Start of Block
import Literature.Probability.RandomPlanarGeometry.HexSAWStripWidthThreeHatContactAnnihilator
import HarnessLib

/-!
# The width-three strip: the CUBE-weighted contact hat sums `Ĉ³` of `S₃` obey the order-`24` recurrence of the bridge sums with explicit sources —
# `Σ_r t_rĈ³ + 3Σ_r ṫ_rĈ² + 3Σ_r ẗ_rĈ + Σ_r t⃛_rD̂ = 0` (module «WIDTH-THREE HAT THIRD CONTACT ANNIHILATOR»)

Topic `Literature/Probability/RandomPlanarGeometry` (continues «WIDTH-THREE HAT CONTACT ANNIHILATOR» `HexSAWStripWidthThreeHatContactAnnihilator.lean` —
`W3.detY_contact_sq_annihilator` (`Σ t_rĈ² + 2Σ ṫ_rĈ + Σ ẗ_rD̂ = 0`), `W3.detYVec`, `W3.detY/detYDot/detYDDot` and their derivative plumbing — and the
`y∂_y` method of «WIDTH-THREE HAT CONTACT RECURSION» (`HV.hasDerivAt_LUs`, `HV.hasDerivAt_contactSum`, `HV.mul_derivContactSum_eq`)).  Lane «pcv-sawmu»
(CriticalPhenomena venture), a-p2 g29 — first step towards the THIRD contact cumulant `κ₃` of the critical width-three strip (PREREG Am. BO blind cell P-BO-1,
`κ₃ = −0.1096812271` per step, HIT by replication; kit `HOME/pub-sawmu-a-p2/g29/kit/kappa3_check.py` reproduces it from `det P` to 10 digits as
`(L₃ − 3L₁L₂ + 2L₁³)/2`).  One more `y∂_y`: `y∂_yĈ² = Ĉ³`, `y∂_y ẗ_r = t⃛_r`.  Source of the frame: W. Feller I (1968) XIII.6; nothing below is printed.

## What is proved (namespace `…SAW.HV.W3`)
* §1 `hatC3D y k` (`Ĉ³(k)_{ab} = Σ #top³·x^{#steps}y^{#top}`), `hasDerivAt_contactSqSum_three`, `mul_derivContactSqSum_three_eq` (`y∂_y Σ#top²wD = Σ#top³wD`).
* §2 `detYPolyDDDot`, `detYDDDot` (`t⃛_r = (y∂_y)³t_r = x_c^{48−2r}Σ m³c_{r,m}y^m`), `hasDerivAt_detYPolyDDot`, `mul_deriv_detYPolyDDot`, `hasDerivAt_detYDDot`.
* §3 ★★★ **`detY_contact_cube_annihilator`**: `Σ_{r<25} t_rĈ³(n+1+r)_{ab} + 3Σ ṫ_rĈ²(n+1+r)_{ab} + 3Σ ẗ_rĈ(n+1+r)_{ab} + Σ t⃛_rD̂(n+1+r)_{ab} = 0` (`y > 0`).

Label: LANE THEOREM (own result of lane «pcv-sawmu», a-p2 g29, 2026-08-28; not in print).  NOT claimed: the cubic law of `Ĉ³` and `κ₃` (next modules).
-/

noncomputable section

open Finset Filter Topology Matrix Literature.Probability.LatticeModels Literature.Probability.Percolation

namespace Literature.Probability.RandomPlanarGeometry.SAW

namespace HV

namespace W3

/-! ## §1 The cube-weighted contact hat sums and `y∂_y Ĉ² = Ĉ³` -/

/-- The cube-weighted contact hat bridge sum of `S₃`: `Ĉ³(k)_{ab} = Σ_{standard bridges a→b with 2k+χ_a−χ_b steps} #top³ · x^{#steps} y^{#top}` (the third
factor of the third central moment). [cite: Feller1968, XIII.6; DuminilCopinHammond2013, §2.2; lane «pcv-sawmu» a-p2 g29] -/
def hatC3D (y : ℝ) (k : ℕ) : Matrix (Fin (2 * 3)) (Fin (2 * 3)) ℝ :=
  Matrix.of fun a b : Fin (2 * 3) => ∑ l ∈ LUset 3 (2 * k + 1) (hatLen k a b) (a : ℕ) (b : ℕ), (topCnt 3 l.tail : ℝ) ^ 3 * wD 3 y l

/-- `k·y^{k−1}·y = k·y^k` for natural `k` (both sides vanish at `k = 0`; plumbing, private). [folklore] -/
private theorem natMul_pow_pred_mul_w3 (k : ℕ) (y : ℝ) : (k : ℝ) * y ^ (k - 1) * y = (k : ℝ) * y ^ k := by
  rcases Nat.eq_zero_or_pos k with h | h
  · subst h; simp
  · rw [mul_assoc, ← pow_succ, Nat.sub_add_cancel h]

/-- The square-weighted contact sum over a finite set of words is differentiable in `y` (plumbing). [cite: DuminilCopinHammond2013, §2.2; lane plumbing] -/
theorem hasDerivAt_contactSqSum_three (S : Finset (List HV)) (y : ℝ) :
    HasDerivAt (fun y => ∑ l ∈ S, (topCnt 3 l.tail : ℝ) ^ 2 * wD 3 y l)
      (∑ l ∈ S, (topCnt 3 l.tail : ℝ) ^ 2 * (hexCriticalFugacity ^ (l.length - 1) * ((topCnt 3 l.tail : ℝ) * y ^ (topCnt 3 l.tail - 1)))) y := by
  unfold wD
  exact HasDerivAt.fun_sum fun l _ => ((hasDerivAt_pow _ y).const_mul _).const_mul _

/-- `y · ∂_y Σ #top²·wD = Σ #top³·wD` (plumbing). [cite: DuminilCopinHammond2013, §2.2; lane plumbing] -/
theorem mul_derivContactSqSum_three_eq (S : Finset (List HV)) (y : ℝ) :
    y * ∑ l ∈ S, (topCnt 3 l.tail : ℝ) ^ 2 * (hexCriticalFugacity ^ (l.length - 1) * ((topCnt 3 l.tail : ℝ) * y ^ (topCnt 3 l.tail - 1))) =
      ∑ l ∈ S, (topCnt 3 l.tail : ℝ) ^ 3 * wD 3 y l := by
  rw [mul_sum]
  refine sum_congr rfl fun l _ => ?_
  unfold wD
  calc y * ((topCnt 3 l.tail : ℝ) ^ 2 * (hexCriticalFugacity ^ (l.length - 1) * ((topCnt 3 l.tail : ℝ) * y ^ (topCnt 3 l.tail - 1))))
      = (topCnt 3 l.tail : ℝ) ^ 2 * hexCriticalFugacity ^ (l.length - 1) * ((topCnt 3 l.tail : ℝ) * y ^ (topCnt 3 l.tail - 1) * y) := by ring
    _ = _ := by rw [natMul_pow_pred_mul_w3]; ring

/-! ## §2 The third `y`-derivative data of `det P` -/

/-- `p⃛_r(y) = Σ_{m<8} m³·c_{r,m} y^m`. [cite: Feller1968, XIII.6; lane «pcv-sawmu» a-p2 g29] -/
def detYPolyDDDot (r : ℕ) (y : ℝ) : ℝ := ∑ m : Fin 8, ((m : ℕ) : ℝ) ^ 3 * detYVec r m * y ^ (m : ℕ)

/-- `t⃛_r(y) := (y∂_y)³ t_r(y) = x_c^{48−2r}·p⃛_r(y)`. [cite: Feller1968, XIII.6; lane «pcv-sawmu» a-p2 g29] -/
def detYDDDot (y : ℝ) (r : ℕ) : ℝ := hexCriticalFugacity ^ (48 - 2 * r) * detYPolyDDDot r y

/-- `p̈_r` is differentiable with derivative `Σ_m m²·c_{r,m}·(m y^{m−1})` (plumbing). [cite: Feller1968, XIII.6; lane plumbing] -/
theorem hasDerivAt_detYPolyDDot (r : ℕ) (y : ℝ) :
    HasDerivAt (detYPolyDDot r) (∑ m : Fin 8, ((m : ℕ) : ℝ) ^ 2 * detYVec r m * (((m : ℕ) : ℝ) * y ^ ((m : ℕ) - 1))) y := by
  unfold detYPolyDDot
  exact HasDerivAt.fun_sum fun m _ => (hasDerivAt_pow (m : ℕ) y).const_mul _

/-- `y·p̈_r′(y) = p⃛_r(y)` (plumbing). [cite: Feller1968, XIII.6; lane plumbing] -/
theorem mul_deriv_detYPolyDDot (r : ℕ) (y : ℝ) :
    y * ∑ m : Fin 8, ((m : ℕ) : ℝ) ^ 2 * detYVec r m * (((m : ℕ) : ℝ) * y ^ ((m : ℕ) - 1)) = detYPolyDDDot r y := by
  unfold detYPolyDDDot
  rw [Finset.mul_sum]
  refine Finset.sum_congr rfl fun m _ => ?_
  rcases Nat.eq_zero_or_pos (m : ℕ) with h | h
  · rw [h]; simp
  · calc y * (((m : ℕ) : ℝ) ^ 2 * detYVec r m * (((m : ℕ) : ℝ) * y ^ ((m : ℕ) - 1)))
        = ((m : ℕ) : ℝ) ^ 3 * detYVec r m * (y * y ^ ((m : ℕ) - 1)) := by ring
      _ = ((m : ℕ) : ℝ) ^ 3 * detYVec r m * y ^ (m : ℕ) := by rw [← pow_succ', Nat.sub_add_cancel h]

/-- `ẗ_r` is differentiable in `y` and `y·ẗ_r′ = t⃛_r` (plumbing). [cite: Feller1968, XIII.6; lane plumbing] -/
theorem hasDerivAt_detYDDot (y : ℝ) (r : ℕ) : ∃ d : ℝ, HasDerivAt (fun y => detYDDot y r) d y ∧ y * d = detYDDDot y r := by
  refine ⟨hexCriticalFugacity ^ (48 - 2 * r) * ∑ m : Fin 8, ((m : ℕ) : ℝ) ^ 2 * detYVec r m * (((m : ℕ) : ℝ) * y ^ ((m : ℕ) - 1)), ?_, ?_⟩
  · unfold detYDDot; exact (hasDerivAt_detYPolyDDot r y).const_mul _
  · unfold detYDDDot; rw [← mul_deriv_detYPolyDDot]; ring

/-! ## §3 The third contact annihilator -/

/-- ★★★ **The third contact annihilator**: for `y > 0`, all levels `a, b` and all `n`,
`Σ_{r<25} t_r(y)Ĉ³(n+1+r)_{ab} + 3Σ_r ṫ_r(y)Ĉ²(n+1+r)_{ab} + 3Σ_r ẗ_r(y)Ĉ(n+1+r)_{ab} + Σ_r t⃛_r(y)D̂(n+1+r)_{ab} = 0` — `y∂_y` of `detY_contact_sq_annihilator`
(`y∂_yĈ² = Ĉ³`, `y∂_yĈ = Ĉ²`, `y∂_yD̂ = Ĉ`, `y∂_y t = ṫ`, `y∂_y ṫ = ẗ`, `y∂_y ẗ = t⃛`; binomial pattern `1, 3, 3, 1`).  This closes the linear system for the first
THREE contact moments of long `S₃` bridges.
[cite: Feller1968, XIII.6 (moments of the number of renewals by differentiating the renewal equation); Stanley2012EC1, §4.1 Theorem 4.1.1 (iii); lane «pcv-sawmu» a-p2 g29 — own result, not in print] -/
theorem detY_contact_cube_annihilator {y : ℝ} (hy : 0 < y) (a b : Fin (2 * 3)) (n : ℕ) :
    ∑ r ∈ range 25, detY y r * hatC3D y (n + 1 + r) a b + 3 * ∑ r ∈ range 25, detYDot y r * hatC2D y (n + 1 + r) a b
      + 3 * ∑ r ∈ range 25, detYDDot y r * hatCD y (n + 1 + r) a b + ∑ r ∈ range 25, detYDDDot y r * hatD 3 y (n + 1 + r) a b = 0 := by
  -- derivative data of the four slice families
  set dU : ℕ → ℝ → ℝ := fun k y =>
    ∑ l ∈ LUset 3 (2 * k + 1) (hatLen k a b) (a : ℕ) (b : ℕ), hexCriticalFugacity ^ (l.length - 1) * ((topCnt 3 l.tail : ℝ) * y ^ (topCnt 3 l.tail - 1))
    with hdU
  set dC : ℕ → ℝ → ℝ := fun k y =>
    ∑ l ∈ LUset 3 (2 * k + 1) (hatLen k a b) (a : ℕ) (b : ℕ),
      (topCnt 3 l.tail : ℝ) * (hexCriticalFugacity ^ (l.length - 1) * ((topCnt 3 l.tail : ℝ) * y ^ (topCnt 3 l.tail - 1))) with hdC
  set dC2 : ℕ → ℝ → ℝ := fun k y =>
    ∑ l ∈ LUset 3 (2 * k + 1) (hatLen k a b) (a : ℕ) (b : ℕ),
      (topCnt 3 l.tail : ℝ) ^ 2 * (hexCriticalFugacity ^ (l.length - 1) * ((topCnt 3 l.tail : ℝ) * y ^ (topCnt 3 l.tail - 1))) with hdC2
  have hD : ∀ k (y : ℝ), HasDerivAt (fun y => hatD 3 y k a b) (dU k y) y := fun k y => hasDerivAt_LUs (2 * k + 1) (hatLen k a b) _ _ y
  have hC : ∀ k (y : ℝ), HasDerivAt (fun y => hatCD y k a b) (dC k y) y := fun k y => by
    simp only [hatCD, Matrix.of_apply]; exact hasDerivAt_contactSum _ y
  have hC2d : ∀ k (y : ℝ), HasDerivAt (fun y => hatC2D y k a b) (dC2 k y) y := fun k y => by
    simp only [hatC2D, Matrix.of_apply]; exact hasDerivAt_contactSqSum_three _ y
  have hU : ∀ k, y * dU k y = hatCD y k a b := fun k => by
    rw [hdU]; simp only [hatCD, Matrix.of_apply]; exact mul_derivSum_eq_contactSum _ y
  have hC2 : ∀ k, y * dC k y = hatC2D y k a b := fun k => by
    rw [hdC]; simp only [hatC2D, Matrix.of_apply]; exact mul_derivContactSum_eq _ y
  have hC3 : ∀ k, y * dC2 k y = hatC3D y k a b := fun k => by
    rw [hdC2]; simp only [hatC3D, Matrix.of_apply]; exact mul_derivContactSqSum_three_eq _ y
  choose dT hdT hTdot using fun r => hasDerivAt_detY y r
  choose dTd hdTd hTddot using fun r => hasDerivAt_detYDot y r
  choose dTdd hdTdd hTdddot using fun r => hasDerivAt_detYDDot y r
  set F : ℝ → ℝ := fun y => ∑ r ∈ range 25, detY y r * hatC2D y (n + 1 + r) a b + 2 * ∑ r ∈ range 25, detYDot y r * hatCD y (n + 1 + r) a b
      + ∑ r ∈ range 25, detYDDot y r * hatD 3 y (n + 1 + r) a b with hF
  have hFd : HasDerivAt F (∑ r ∈ range 25, (dT r * hatC2D y (n + 1 + r) a b + detY y r * dC2 (n + 1 + r) y)
      + 2 * ∑ r ∈ range 25, (dTd r * hatCD y (n + 1 + r) a b + detYDot y r * dC (n + 1 + r) y)
      + ∑ r ∈ range 25, (dTdd r * hatD 3 y (n + 1 + r) a b + detYDDot y r * dU (n + 1 + r) y)) y := by
    rw [hF]
    exact ((HasDerivAt.fun_sum fun r _ => (hdT r).mul (hC2d (n + 1 + r) y)).add
      ((HasDerivAt.fun_sum fun r _ => (hdTd r).mul (hC (n + 1 + r) y)).const_mul 2)).add
      (HasDerivAt.fun_sum fun r _ => (hdTdd r).mul (hD (n + 1 + r) y))
  have hF0 : F =ᶠ[𝓝 y] fun _ => (0 : ℝ) := by
    filter_upwards [Ioi_mem_nhds hy] with y' hy'
    rw [hF]
    exact detY_contact_sq_annihilator hy' a b n
  have hzero : ∑ r ∈ range 25, (dT r * hatC2D y (n + 1 + r) a b + detY y r * dC2 (n + 1 + r) y)
      + 2 * ∑ r ∈ range 25, (dTd r * hatCD y (n + 1 + r) a b + detYDot y r * dC (n + 1 + r) y)
      + ∑ r ∈ range 25, (dTdd r * hatD 3 y (n + 1 + r) a b + detYDDot y r * dU (n + 1 + r) y) = 0 :=
    (hFd.congr_of_eventuallyEq hF0.symm).unique (hasDerivAt_const y (0 : ℝ))
  have hmul : y * (∑ r ∈ range 25, (dT r * hatC2D y (n + 1 + r) a b + detY y r * dC2 (n + 1 + r) y)
      + 2 * ∑ r ∈ range 25, (dTd r * hatCD y (n + 1 + r) a b + detYDot y r * dC (n + 1 + r) y)
      + ∑ r ∈ range 25, (dTdd r * hatD 3 y (n + 1 + r) a b + detYDDot y r * dU (n + 1 + r) y))
      = ∑ r ∈ range 25, detY y r * hatC3D y (n + 1 + r) a b + 3 * ∑ r ∈ range 25, detYDot y r * hatC2D y (n + 1 + r) a b
        + 3 * ∑ r ∈ range 25, detYDDot y r * hatCD y (n + 1 + r) a b + ∑ r ∈ range 25, detYDDDot y r * hatD 3 y (n + 1 + r) a b := by
    rw [mul_add, mul_add, ← mul_assoc y 2, mul_comm y 2, mul_assoc 2 y, Finset.mul_sum, Finset.mul_sum, Finset.mul_sum, Finset.mul_sum,
      Finset.mul_sum, Finset.mul_sum, ← Finset.sum_add_distrib, ← Finset.sum_add_distrib, ← Finset.sum_add_distrib, ← Finset.sum_add_distrib,
      ← Finset.sum_add_distrib]
    refine Finset.sum_congr rfl fun r _ => ?_
    rw [← hU (n + 1 + r), ← hC2 (n + 1 + r), ← hC3 (n + 1 + r), ← hTdot r, ← hTddot r, ← hTdddot r]
    ring
  rw [← hmul, hzero, mul_zero]

end W3

end HV

end Literature.Probability.RandomPlanarGeometry.SAW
End of Block
> [Work instructions] Check each line of the entries, and copy the ones that contain "derivative".

> [Your solution]
`W3.detY_contact_sq_annihilator` (`Σ t_rĈ² + 2Σ ṫ_rĈ + Σ ẗ_rD̂ = 0`), `W3.detYVec`, `W3.detY/detYDot/detYDDot` and their derivative plumbing — and the
/-! ## §2 The third `y`-derivative data of `det P` -/
/-- `p̈_r` is differentiable with derivative `Σ_m m²·c_{r,m}·(m y^{m−1})` (plumbing). [cite: Feller1968, XIII.6; lane plumbing] -/
  -- derivative data of the four slice families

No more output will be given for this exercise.